I personally have had my own instances with, you know, some of the sports gamblers where, you know, they got my telephone number and were sending me, you know, crazy messages about, you know, where I live and my kids and all that stuff. So it is a dangerous game and a fine line that we're walking for sure. It brings added pressure. It brings, you know, a distraction to the game that can be difficult for players, coaches, referees, you know, everybody that's involved in it. We really have to be careful, you know, with how close we let it get to the game and the security of the people who are involved in it because, again, it does carry a weight. You know, a lot of times the people who are gambling like this money, you know, pays their light bill or plays their rent and then the emotions that come from that. So I do think we're walking a very fine line and we have to be extremely careful in protecting everybody who's involved. He's getting threats to his family over how the Cavaliers perform. He's not even the dude that's on the court. That's crazy.

But it's what happens when a big game goes south. How often do we hear about athletes receiving death threats on social media? On Twitter, ALawRadio, also on our Facebook page After Hours with Amy Lawrence, 855-212-4227. Tony's in Dallas. Tony, what do you think? Oh, I'm telling you, producer Jay was right from the start. It was a Tony making the bets. I'm telling you. I know you don't think so, Amy. So why do you think so?
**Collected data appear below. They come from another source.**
import Summits.HubbardSuperconductivity.HubbardSuperconductivity.Theorems.AnisotropyChordTransferFibre3RowCBand
import Summits.HubbardSuperconductivity.HubbardSuperconductivity.Theorems.AnisotropyChordTransferFibre3RowCL2N05800

/-!
# Route `AnisotropyChord` / H0 rotor rung, LEVEL 2 row C (KT-2b), BANDED η-FACTORISED SHARP program: the cell `ν ∈ [5800, 6264]/10⁶`, `a ∈ [4/5, 106/125]`

One `(ν, a)`-cell of the `∀L ≥ 128` kernel certificate of the off-pole tail bound (KT-2b″) with the PartN41-E §1 window-shell
cancellation, the η²-factorised evaluation AND the manifold t-band in the `t·R̄` slots (`…RowCBand`: `rowCEFT`):
★ `cellT05800C08000W08480_rowC` : `RowC.rowCCellCheckFT colN05800 4/5 106/125 444/100 41/50 (50, 24) = true` (one kernel `decide`), composed with
`RowC.offPoleTail_of_rowCCheckFT`, the column's X-sum bracket `xsN05800` and p2's `colN05800_check`:
★★ `offPoleTailT_cellN05800C08000W08480`: for EVERY `L ≥ 128` and every ground two-magnon profile (`0 ≤ Δ < 1`) with `ν`, `a` in the cell,
`‖R′‖² − P − lowN ≤ (41/50)·η_eff·(2ε₁ − T⁺)·U`.  (Supersedes the crude/sharp constants of `…RowCL2N/L2S05800…` on this cell.)
Prover seat `hubbard-h0-rotor-p1` g28–g29 (route lead); helper for piece A = stmt-HubbardSuperconductivity-23918 of rung 19089
(`--supports`, helper class).  Nothing here proves superconductivity in the Hubbard model; one kernel-certified piece of ONE
conditional reduction (the GM₃ ∀L certificate, Level-2 row C = KT-2b); the rotor TARGET as originally worded stays FALSE (g15 verdict).
Mathlib + the tree only; no sorry.  Generated by p1 g28–g29 rowc/mkfiles.py (HOME/hubbard-h0-rotor-p1/rowc/).
-/

set_option linter.dupNamespace false
set_option autoImplicit false

open Literature.Analysis.ValidatedNumerics

namespace Summit.HubbardSuperconductivity.HubbardSuperconductivity.Theorems.AnisotropyChord.Transfer.Fibre3.L2.KT2b

open L2.N1

/-- ★ the banded η-factorised sharp row-C `RExpr` cell check passes with `b = 41/50` on `a ∈ [4/5, 106/125]` over the column `colN05800`. -/
theorem cellT05800C08000W08480_rowC :
    RowC.rowCCellCheckFT colN05800 ((4 : ℚ) / 5) ((106 : ℚ) / 125) ((444 : ℚ) / 100) ((41 : ℚ) / 50) (50, 24) = true := by
  decide +kernel

/-- ★★ on this cell, for EVERY `L ≥ 128` and every ground profile: `‖R′‖² − P − lowN ≤ (41/50)·η_eff·(2ε₁ − T⁺)·U`. -/
theorem offPoleTailT_cellN05800C08000W08480 (L : ℕ) [NeZero L] (hL : 128 ≤ L) {Δ lam2 : ℝ} {f : Tor L → ℝ} (hΔ0 : 0 ≤ Δ) (hΔ1 : Δ < 1)
    (hf : IsGroundTwoMagnon L Δ lam2 f)
    (hν1 : (5800 : ℝ) / 1000000 ≤ lam2 / (2 * Real.pi / L) ^ 2) (hν2 : lam2 / (2 * Real.pi / L) ^ 2 ≤ (6264 : ℝ) / 1000000)
    (ha1 : ((4 : ℝ) / 5) ≤ Δ * f (K1 L)) (ha2 : Δ * f (K1 L) ≤ ((106 : ℝ) / 125)) :
    (ip L (resid L Δ f) (resid L Δ f)).re - polePart L Δ f - lowNormPart L Δ f
      ≤ ((41 : ℝ) / 50) * etaEff L lam2 * (2 * eps1 L - Tplus L Δ f) * Uunit L Δ f := by
  have h := RowC.offPoleTail_of_rowCCheckFT L colN05800 ((4 : ℚ) / 5) ((106 : ℚ) / 125) ((444 : ℚ) / 100) ((41 : ℚ) / 50) (50, 24) 1000000
    cellT05800C08000W08480_rowC colN05800_check xsN05800 hL hΔ0 hΔ1 hf
    (by simpa [colN05800] using hν1) (by simpa [colN05800] using hν2) (by push_cast; simpa using ha1) (by push_cast; simpa using ha2)
  simpa using h

end Summit.HubbardSuperconductivity.HubbardSuperconductivity.Theorems.AnisotropyChord.Transfer.Fibre3.L2.KT2b
import Mathlib
import Summits.ValiantsHypothesis.ValiantsHypothesis.Theorems.FeketeSOSCharPSparseSOSStubDictionaryAtInfinity
import Summits.ValiantsHypothesis.ValiantsHypothesis.Theorems.FeketeSOSCharPSparseSOSStubFeketeCuspZero
import Summits.ValiantsHypothesis.ValiantsHypothesis.Theorems.FeketeSOSCharPSparseSOSTwoCuspTrivial
import Summits.ValiantsHypothesis.ValiantsHypothesis.Theorems.CharPSparseSOS.Negative.LoadBearing

/-!
# Crux `FeketeSOS.CharPSparseSOS` (stmt-ValiantsHypothesis-14989), line `Sketch` — the signed quartic
barrier: the THREE-square case of the two-cusp inequality is a `p^δ`-robust index-4 Sárközy theorem

Let `p = 4N + 1` be prime.  The quartic target `Tq = ∑_{n<p} (n^N + n^{3N}) X^n = 2 ∑ ψ̃(n) X^n` (`ψ̃` = the
quartic sign on the non-zero squares, `0` elsewhere; interpolation polynomial `½(U^N + U^{3N})`) is deep
EXACTLY `N = (p−1)/4` at both cusps of the line's dictionary (`sqb_target_deep`: power sums in characteristic
`p`).  For ANY `Q ⊆ [0,p)` and ANY weights `w`, the weighted fold identity
`(∑_{a∈Q} w_a X^a)² ≡ ∑_{n<p} u(n) X^n (mod X^p − 1)` (`u` = cyclic autocorrelation of `(Q,w)`) and the error
polynomial `B = ∑_{n<p} (u(n) − (n^N + n^{3N})) X^n` (at most `e = #{n < p : u(n) ≠ 2ψ̃(n)}` monomials) give
the three-square cyclic representation `Tq ≡ Cw² − ¼(1+B)² + ¼(1−B)²` of degree `< p` and support-sum
`≤ |Q| + 2e + 2` (`sqb_witness`).  Hence the registered first open case `twoCuspInequality_s_three` of the
load-bearing stub (three squares, two cusps, any power saving `θ < 2`) forces, for all large `p ≡ 1 (mod 4)`
and all `(Q, w)`: `p^{1/2+δ} ≤ |Q| + 2·#{n < p : u(n) ≠ 2ψ̃(n)} + 2`
(`signedQuarticFar_of_twoCuspInequality_s_three`).  Reading: signed near-perfect restricted-sum bases of the
quartic pattern (`|Q| ≈ √p`, `e ≈ |Q|`) must carry `≥ p^{1/2+δ}/2 − O(√p)` errors — a POWER-robust form of the
non-decomposition theorems for the index-2/4 subgroups of `𝔽_p^×` (exact forms: Shkredov 2014, Yip 2023,
Kalmynin 2025, Rudnev–Tyrrell 2026) in the range where the completion bound `√(|A||B|p)` is tight.
-/

-- `Summit.ValiantsHypothesis.ValiantsHypothesis.…` is the tree's mandated single-conjunct layout (Sub = Summit).
set_option linter.dupNamespace false

namespace Summit.ValiantsHypothesis.ValiantsHypothesis.Theorems.CharPSparseSOSTwoCusp

open Polynomial Finset
open Summit.ValiantsHypothesis.ValiantsHypothesis.Theorems.CharPSparseSOS.Negative
  (card_support_add_le card_support_sub_le four_ne_zero_zmod)

noncomputable section

section Target

variable {K : Type} [Field K] (p : ℕ)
I'm going to tell you why I say that. You got bookies that will lose their life for taking bets when people don't have enough money. You are a public figure that's assumed to make so much money. How much credit do you think a bookie will give you?

No more than maybe $500,000. This guy gave this guy $4 million of credit in bets. He's not giving no Joe Blow that kind of credit. He's giving it to a Tony because a Tony got the money. Good point.
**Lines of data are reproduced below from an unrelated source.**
import Summits.ValiantsHypothesis.ValiantsHypothesis.Theorems.MonotoneRestorationOrbitRestorationQPDepthThreeRungDefs
import Summits.ValiantsHypothesis.ValiantsHypothesis.Theorems.MonotoneRestorationOrbitRestorationQPRestorable
import Summits.ValiantsHypothesis.ValiantsHypothesis.Theorems.MonotoneRestorationOrbitRestorationQPEquivariantTermsTools
import HarnessLib

/-!
# Route MonotoneRestoration — crux `OrbitRestorationQP` (stmt-ValiantsHypothesis-18293), line `depth-three-rung`:
# THE TAME STRATUM OF `A_∞` IN THE REGISTERED (MULTISET) CURRENCY

The open stub `stub_sigmaPiSigmaValue` (A_∞) is kernel-equivalent to its explicit form
(`ExplicitForm.sigmaPiSigmaValue_iff_explicit`, `…OrbitRestorationQPExplicitForm.lean`): restoration for
matrix-symmetric families given at every level as `f n = Σ_{i<k} C(a i) · Π (L i)`, `L i` multisets of `≤ n^c + c`
polynomials of total degree `≤ 1`.  The landed factor-multiset criterion
`ValueProducts.qpOrbitRestorable_of_affineProductTerms` (`…ValueOrbitProductTerms.lean`) is phrased with indexed
coefficient families `affineForm w₀ w s i` and TWO orbit hypotheses (forms and multisets).  This file restates it in
the registered currency, per level and for families, with the single natural hypothesis "every term's factor
MULTISET has quasi-polynomially many diagonal translates":

* `ncard_orbit_mem_le` — a member of a multiset has at most (translates of the multiset) × (its cardinality)
  translates: the form-orbit hypothesis of the criterion follows from the multiset-orbit hypothesis;
* `orbit_budget` — the arithmetic `2^((log₂ n + c)^c) · (n^c + c) ≤ 2^((log₂ n + (2c+2))^(2c+2))`;
* `qpOrbitRestorable_of_tameTerms` — **TAME TERMS RESTORE (per level)**: a diagonally invariant
  `p = Σ_{i<k} C(a i) · Π (L i)` (any `k`), every `L i` a multiset of `≤ n^c + c` polynomials of total degree `≤ 1`
  with `≤ 2^((log₂ n + c)^c)` translates `(L i).map (ren σ)`, is `QPOrbitRestorable (2c + 7) n p`;
* `explicit_sigmaPiSigmaValue_tame` — **THE TAME STRATUM OF EXPLICIT A_∞** (family form, one constant): the
  explicit form of the stub with the extra clause "every `L i` has `≤ 2^((log₂ n + c)^c)` translates" is PROVED.
  What remains of A_∞ is exactly the complement: representations containing, at infinitely many levels, a term
  whose factor multiset has super-quasi-polynomially many translates ("twisted" terms — small orbit of the
  PRODUCT, large orbit of the multiset — and "wild" terms — large orbit of the product itself, invariance only
  after summation).

Everything is proved; the stub stays open; VP ≠ VNP is not touched. [folklore]

## References
* A. Dawar, G. Wilsenach, *Symmetric arithmetic circuits*, ToC 21 (2025), §3.3 (ORB). [DawarWilsenach2025]
-/

noncomputable section

open scoped Classical

-- `Summit.ValiantsHypothesis.ValiantsHypothesis.…` is the tree's single-conjunct layout (Sub = Summit).
set_option linter.dupNamespace false

namespace Summit.ValiantsHypothesis.ValiantsHypothesis.Theorems.OrbitRestorationQPDepthThreeRung

namespace TameStratum

open Literature.Computability.AlgebraicComplexity
open Equiv MvPolynomial

variable {n : ℕ}

/-! ### Members of a multiset have few translates if the multiset has -/

/-- **A member of a multiset has at most `(#translates of the multiset) · (cardinality)` translates** under the
diagonal renaming action: every translate `ren σ ℓ` of a member `ℓ ∈ M` is a member of the translate
`M.map (ren σ)`. [folklore] -/
theorem ncard_orbit_mem_le (M : Multiset (MvPolynomial (Fin n × Fin n) ℂ))
    {ℓ : MvPolynomial (Fin n × Fin n) ℂ} (hℓ : ℓ ∈ M) :
    (Set.range fun σ : Perm (Fin n) => ren σ ℓ).ncard ≤
      (Set.range fun σ : Perm (Fin n) => M.map (ren σ)).ncard * Multiset.card M := by
  set R : Set (Multiset (MvPolynomial (Fin n × Fin n) ℂ)) := Set.range fun σ : Perm (Fin n) => M.map (ren σ)
    with hR
  have hRfin : R.Finite := Set.finite_range _
  set S : Finset (Multiset (MvPolynomial (Fin n × Fin n) ℂ)) := hRfin.toFinset with hS
  have hsub : (Set.range fun σ : Perm (Fin n) => ren σ ℓ) ⊆ ↑(S.biUnion fun N => N.toFinset) := by
    rintro _ ⟨σ, rfl⟩
    simp only [Finset.coe_biUnion, Finset.mem_coe, Set.mem_iUnion, Multiset.mem_toFinset, exists_prop]
    refine ⟨M.map (ren σ), ?_, Multiset.mem_map.2 ⟨ℓ, hℓ, rfl⟩⟩
    rw [hS, Set.Finite.mem_toFinset]
    exact ⟨σ, rfl⟩
  calc (Set.range fun σ : Perm (Fin n) => ren σ ℓ).ncard
      ≤ (↑(S.biUnion fun N => N.toFinset) : Set _).ncard := Set.ncard_le_ncard hsub (Finset.finite_toSet _)
    _ = (S.biUnion fun N => N.toFinset).card := Set.ncard_coe_finset _
    _ ≤ ∑ N ∈ S, N.toFinset.card := Finset.card_biUnion_le
    _ ≤ ∑ N ∈ S, Multiset.card M := by
        refine Finset.sum_le_sum fun N hN => ?_
        rw [hS, Set.Finite.mem_toFinset] at hN
        obtain ⟨σ, rfl⟩ := hN
        exact (Multiset.toFinset_card_le _).trans (by rw [Multiset.card_map])
    _ = S.card * Multiset.card M := by rw [Finset.sum_const, smul_eq_mul]
    _ = R.ncard * Multiset.card M := by rw [hS, ← Set.ncard_eq_toFinset_card R hRfin]

/-! ### Arithmetic -/

/-- **Orbit budget**: `2^((log₂ n + c)^c) · (n^c + c) ≤ 2^((log₂ n + (2c+2))^(2c+2))`. [folklore] -/
theorem orbit_budget (n c : ℕ) :
    2 ^ ((Nat.log 2 n + c) ^ c) * (n ^ c + c) ≤ 2 ^ ((Nat.log 2 n + (2 * c + 2)) ^ (2 * c + 2)) := by
  rcases Nat.eq_zero_or_pos c with rfl | hc
  · have h : 1 ≤ (Nat.log 2 n + (2 * 0 + 2)) ^ (2 * 0 + 2) := Nat.one_le_pow _ _ (by omega)
    calc 2 ^ (Nat.log 2 n + 0) ^ 0 * (n ^ 0 + 0) = 2 ^ 1 := by simp
      _ ≤ 2 ^ ((Nat.log 2 n + (2 * 0 + 2)) ^ (2 * 0 + 2)) := Nat.pow_le_pow_right (by norm_num) h
  have hL : n < 2 ^ (Nat.log 2 n + 1) := Nat.lt_pow_succ_log_self Nat.one_lt_two n
  generalize Nat.log 2 n = L at hL ⊢
  -- `n^c + c ≤ 2^((L+1) c + c)`
  have hadd : ∀ m d : ℕ, 2 ^ m + d ≤ 2 ^ (m + d) := by
    intro m d
    induction d with
    | zero => simp
    | succ d ih =>
      have h1 : 1 ≤ 2 ^ m := Nat.one_le_two_pow
      calc 2 ^ m + (d + 1) ≤ 2 * (2 ^ m + d) := by omega
        _ ≤ 2 * 2 ^ (m + d) := Nat.mul_le_mul_left 2 ih
        _ = 2 ^ (m + (d + 1)) := by ring
  have hpoly : n ^ c + c ≤ 2 ^ ((L + 1) * c + c) := by
    have h1 : n ^ c ≤ 2 ^ ((L + 1) * c) := by
      calc n ^ c ≤ (2 ^ (L + 1)) ^ c := Nat.pow_le_pow_left hL.le c
        _ = 2 ^ ((L + 1) * c) := (pow_mul 2 (L + 1) c).symm
    exact (Nat.add_le_add_right h1 c).trans (hadd _ _)
  -- exponent arithmetic: `(L+c)^c + ((L+1)c + c) ≤ (L + 2c + 2)^(2c+2)`
  set B := L + (2 * c + 2) with hB
  have hB2 : 2 ≤ B := by omega
  have h1 : (L + c) ^ c ≤ B ^ (2 * c + 1) :=
    (Nat.pow_le_pow_left (by omega) c).trans (Nat.pow_le_pow_right (by omega) (by omega))
  have h2 : (L + 1) * c + c ≤ B ^ (2 * c + 1) := by
    calc (L + 1) * c + c = c * (L + 2) := by ring
      _ ≤ B * B := Nat.mul_le_mul (by omega) (by omega)
      _ = B ^ 2 := (sq B).symm
      _ ≤ B ^ (2 * c + 1) := Nat.pow_le_pow_right (by omega) (by omega)
  have hexp : (L + c) ^ c + ((L + 1) * c + c) ≤ B ^ (2 * c + 2) := by
    calc (L + c) ^ c + ((L + 1) * c + c) ≤ B ^ (2 * c + 1) + B ^ (2 * c + 1) := Nat.add_le_add h1 h2
      _ = 2 * B ^ (2 * c + 1) := by ring
      _ ≤ B * B ^ (2 * c + 1) := Nat.mul_le_mul_right _ hB2
      _ = B ^ (2 * c + 2) := by ring
  calc 2 ^ ((L + c) ^ c) * (n ^ c + c) ≤ 2 ^ ((L + c) ^ c) * 2 ^ ((L + 1) * c + c) :=
        Nat.mul_le_mul_left _ hpoly
    _ = 2 ^ ((L + c) ^ c + ((L + 1) * c + c)) := (pow_add 2 _ _).symm
    _ ≤ 2 ^ B ^ (2 * c + 2) := Nat.pow_le_pow_right (by norm_num) hexp

/-! ### Enumerating a padded multiset -/

/-- Enumerating a list of length `D` by `Fin D` with a default recovers the list. [folklore] -/
theorem ofFn_getD_eq {α : Type*} (l : List α) (d : α) {D : ℕ} (hl : l.length = D) :
    List.ofFn (fun j : Fin D => l.getD j d) = l := by
  subst hl
  apply List.ext_getElem (by simp)
  intro i h₁ h₂
  rw [List.getElem_ofFn]
  exact List.getD_eq_getElem l d h₂

/-! ### Tame terms restore -/

/-- **TAME TERMS RESTORE (per level).**  A diagonally invariant `p = Σ_{i<k} C(a i) · Π (L i)` on the `n × n`
matrix, every `L i` a multiset of at most `n^c + c` polynomials of total degree `≤ 1` whose translates
`(L i).map (ren σ)`, `σ ∈ Sym(Fin n)`, number at most `2^((log₂ n + c)^c)`, is `QPOrbitRestorable (2c + 7) n p`
— whatever the number `k` of terms.  (Pad every `L i` with constant forms `1` to a common length, enumerate, and
apply `ValueProducts.qpOrbitRestorable_of_affineProductTerms`; the form-orbit hypothesis there follows from
`ncard_orbit_mem_le` and `orbit_budget`.) [folklore; cite: DawarWilsenach2025, §3.3] -/
theorem qpOrbitRestorable_of_tameTerms (c : ℕ) {p : MvPolynomial (Fin n × Fin n) ℂ} {k : ℕ} (a : Fin k → ℂ)
    (L : Fin k → Multiset (MvPolynomial (Fin n × Fin n) ℂ))
    (hdeg : ∀ i, ∀ ℓ ∈ L i, ℓ.totalDegree ≤ 1) (hcard : ∀ i, Multiset.card (L i) ≤ n ^ c + c)
    (horb : ∀ i, (Set.range fun σ : Perm (Fin n) => (L i).map (ren σ)).ncard ≤ 2 ^ ((Nat.log 2 n + c) ^ c))
    (hp : p = ∑ i, MvPolynomial.C (a i) * (L i).prod) (hinv : ∀ σ : Perm (Fin n), ren σ p = p) :
    QPOrbitRestorable (2 * c + 7) n p := by
  -- padded multisets and their enumerations
  set D : ℕ := n ^ c + c with hD
  let M : Fin k → Multiset (MvPolynomial (Fin n × Fin n) ℂ) :=
    fun i => L i + Multiset.replicate (D - Multiset.card (L i)) (MvPolynomial.C 1)
  have hMcard : ∀ i, Multiset.card (M i) = D := by
    intro i
    simp only [M, Multiset.card_add, Multiset.card_replicate]
    have := hcard i; omega
  have hMdeg : ∀ i, ∀ ℓ ∈ M i, ℓ.totalDegree ≤ 1 := by
    intro i ℓ hℓ
    rcases Multiset.mem_add.1 hℓ with h | h
    · exact hdeg i ℓ h
    · rw [Multiset.eq_of_mem_replicate h, MvPolynomial.totalDegree_C]; exact zero_le_one
  have hMprod : ∀ i, (M i).prod = (L i).prod := by
    intro i
    simp only [M, Multiset.prod_add, Multiset.prod_replicate, map_one, one_pow, mul_one]
  have hMmap : ∀ i (σ : Perm (Fin n)), (M i).map (ren σ) =
      (L i).map (ren σ) + Multiset.replicate (D - Multiset.card (L i)) (MvPolynomial.C 1) := by
    intro i σ
    simp only [M, Multiset.map_add, Multiset.map_replicate, ren_C]
  let φ : Fin k → Fin D → MvPolynomial (Fin n × Fin n) ℂ := fun i j => (M i).toList.getD j (MvPolynomial.C 1)
  have hφM : ∀ i, (Finset.univ : Finset (Fin D)).val.map (φ i) = M i := by
    intro i
    rw [Fin.univ_val_map]
    have hlen : (M i).toList.length = D := by rw [Multiset.length_toList, hMcard]
    rw [ofFn_getD_eq _ _ hlen, Multiset.coe_toList]
  have hφmem : ∀ i j, φ i j ∈ M i := by
    intro i j
    have : φ i j ∈ (Finset.univ : Finset (Fin D)).val.map (φ i) :=
      Multiset.mem_map.2 ⟨j, Finset.mem_univ_val j, rfl⟩
    rwa [hφM i] at this
  have hφdeg : ∀ i j, (φ i j).totalDegree ≤ 1 := fun i j => hMdeg i _ (hφmem i j)
  -- coefficient data
  let w₀ : Fin k → Fin D → ℂ := fun i j => MvPolynomial.coeff 0 (φ i j)
  let w : Fin k → Fin D → (Fin n × Fin n) → ℂ := fun i j x => MvPolynomial.coeff (Finsupp.single x 1) (φ i j)
  have hform : ∀ i j, ValueProducts.affineForm w₀ w i j = φ i j := by
    intro i j
    rw [ValueProducts.affineForm]
    exact (eqvTerms_affine_eq (φ i j) (hφdeg i j)).symm
  have hformM : ∀ i, (Finset.univ : Finset (Fin D)).val.map (ValueProducts.affineForm w₀ w i) = M i := by
    intro i
    rw [show ValueProducts.affineForm w₀ w i = φ i from funext (hform i)]
    exact hφM i
  -- the two orbit budgets
  set c' : ℕ := 2 * c + 2 with hc'
  have hBmono : 2 ^ ((Nat.log 2 n + c) ^ c) ≤ 2 ^ ((Nat.log 2 n + c') ^ c') := by
    refine le_trans ?_ (orbit_budget n c)
    refine Nat.le_mul_of_pos_right _ ?_
    rcases Nat.eq_zero_or_pos c with rfl | hc
    · simp
    · positivity
  have hmultM : ∀ i, (Set.range fun σ : Perm (Fin n) => (M i).map (ren σ)).ncard ≤
      2 ^ ((Nat.log 2 n + c) ^ c) := by
    intro i
    have heq : (Set.range fun σ : Perm (Fin n) => (M i).map (ren σ)) =
        (fun N => N + Multiset.replicate (D - Multiset.card (L i)) (MvPolynomial.C 1)) ''
          (Set.range fun σ : Perm (Fin n) => (L i).map (ren σ)) := by
      rw [← Set.range_comp]
      exact congrArg Set.range (funext fun σ => hMmap i σ)
    rw [heq]
    exact (Set.ncard_image_le (Set.finite_range _)).trans (horb i)
  refine ValueProducts.qpOrbitRestorable_of_affineProductTerms (c := c') w₀ w a ?_ ?_ ?_ hinv
  · -- form orbits
    intro i j
    rw [hform i j]
    calc (Set.range fun σ : Perm (Fin n) => ren σ (φ i j)).ncard
        ≤ (Set.range fun σ : Perm (Fin n) => (M i).map (ren σ)).ncard * Multiset.card (M i) :=
          ncard_orbit_mem_le (M i) (hφmem i j)
      _ ≤ 2 ^ ((Nat.log 2 n + c) ^ c) * (n ^ c + c) := Nat.mul_le_mul (hmultM i) (by rw [hMcard i])
      _ ≤ 2 ^ ((Nat.log 2 n + c') ^ c') := orbit_budget n c
  · -- multiset orbits
    intro i
    rw [hformM i]
    exact (hmultM i).trans hBmono
  · -- the value
    rw [hp]
    refine Finset.sum_congr rfl fun i _ => ?_
    rw [Finset.prod_eq_multiset_prod, hformM i, hMprod i]

/-- **THE TAME STRATUM OF EXPLICIT `A_∞` (family form).**  Every matrix-symmetric family given at every level as
`f n = Σ_{i<k} C(a i) · Π (L i)` with `L i` multisets of `≤ n^c + c` polynomials of total degree `≤ 1`, each with at
most `2^((log₂ n + c)^c)` diagonal translates, is quasi-polynomially orbit-restorable (constant `2c + 7`).  This is
the explicit form of the registered stub `stub_sigmaPiSigmaValue` (cf. `ExplicitForm.sigmaPiSigmaValue_iff_explicit`)
with the tameness clause added; the `PDClass` envelope and the bound on `k` are not needed.
[folklore; cite: DawarWilsenach2025, §3.3] -/
theorem explicit_sigmaPiSigmaValue_tame :
    ∀ f : (n : ℕ) → MvPolynomial (Fin n × Fin n) ℂ, IsMatrixSymmetric f →
      (∃ c : ℕ, ∀ n : ℕ,
        ∃ (k : ℕ) (a : Fin k → ℂ) (L : Fin k → Multiset (MvPolynomial (Fin n × Fin n) ℂ)),
          (∀ i, ∀ ℓ ∈ L i, ℓ.totalDegree ≤ 1) ∧ (∀ i, Multiset.card (L i) ≤ n ^ c + c) ∧
          (∀ i, (Set.range fun σ : Perm (Fin n) => (L i).map (ren σ)).ncard ≤ 2 ^ ((Nat.log 2 n + c) ^ c)) ∧
          f n = ∑ i, MvPolynomial.C (a i) * (L i).prod) →
      ∃ c : ℕ, ∀ n : ℕ, QPOrbitRestorable c n (f n) := by
  rintro f hsym ⟨c, hc⟩
  refine ⟨2 * c + 7, fun n => ?_⟩
  obtain ⟨k, a, L, hdeg, hcard, horb, hfn⟩ := hc n
  have hinv : ∀ σ : Perm (Fin n), ren σ (f n) = f n := fun σ => hsym n σ σ
  exact qpOrbitRestorable_of_tameTerms c a L hdeg hcard horb hfn hinv

end TameStratum

end Summit.ValiantsHypothesis.ValiantsHypothesis.Theorems.OrbitRestorationQPDepthThreeRung

end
I'm telling you, the facts is right there. It's going to show because if a Tony gets found to make these bets, everybody loses. Everybody from the owner to the team, him, everybody. Baseball, they don't want this dude.

You will have ten fall guys that will go down for it. And of course his friend will say he stole the money too. A Tony can give him $4 million to go away. His family will be nice.

You got people go to jail for years that's innocent and don't even get $100,000. So for a couple of meetings, he'll sit in jail and come back and say, I stole it. Man, you can see it.

The writers on the wall cleared all our doors. Interestingly about face though, right, that they seemed like they had a plan. If that's what you're saying and these are Otani's bets or the two of them bet together and they had a plan and then all of a sudden somebody freaked out and decided that wasn't good enough. And so instead now the story is this guy stole from him. That's the way you say it so it can look like Otani has nothing to do with it at all. And that's not the truth.

I mean you could tell. No bookie not taking no bet from nobody they don't know has that kind of money. And no interpreter don't have that kind of money. Let's look at that one fact right there. What would let a bookie take those kind of bets?

This bookie will lose his life to whatever he affiliated with for taking those kind of bets for that kind of high stakes from a regular interpreter? Well, we do know that his salary over the last I guess it was six, seven years is close to a half million dollars a year. So it's not like he makes nothing. But I see what you're saying. I see what you're saying. Four million dollars.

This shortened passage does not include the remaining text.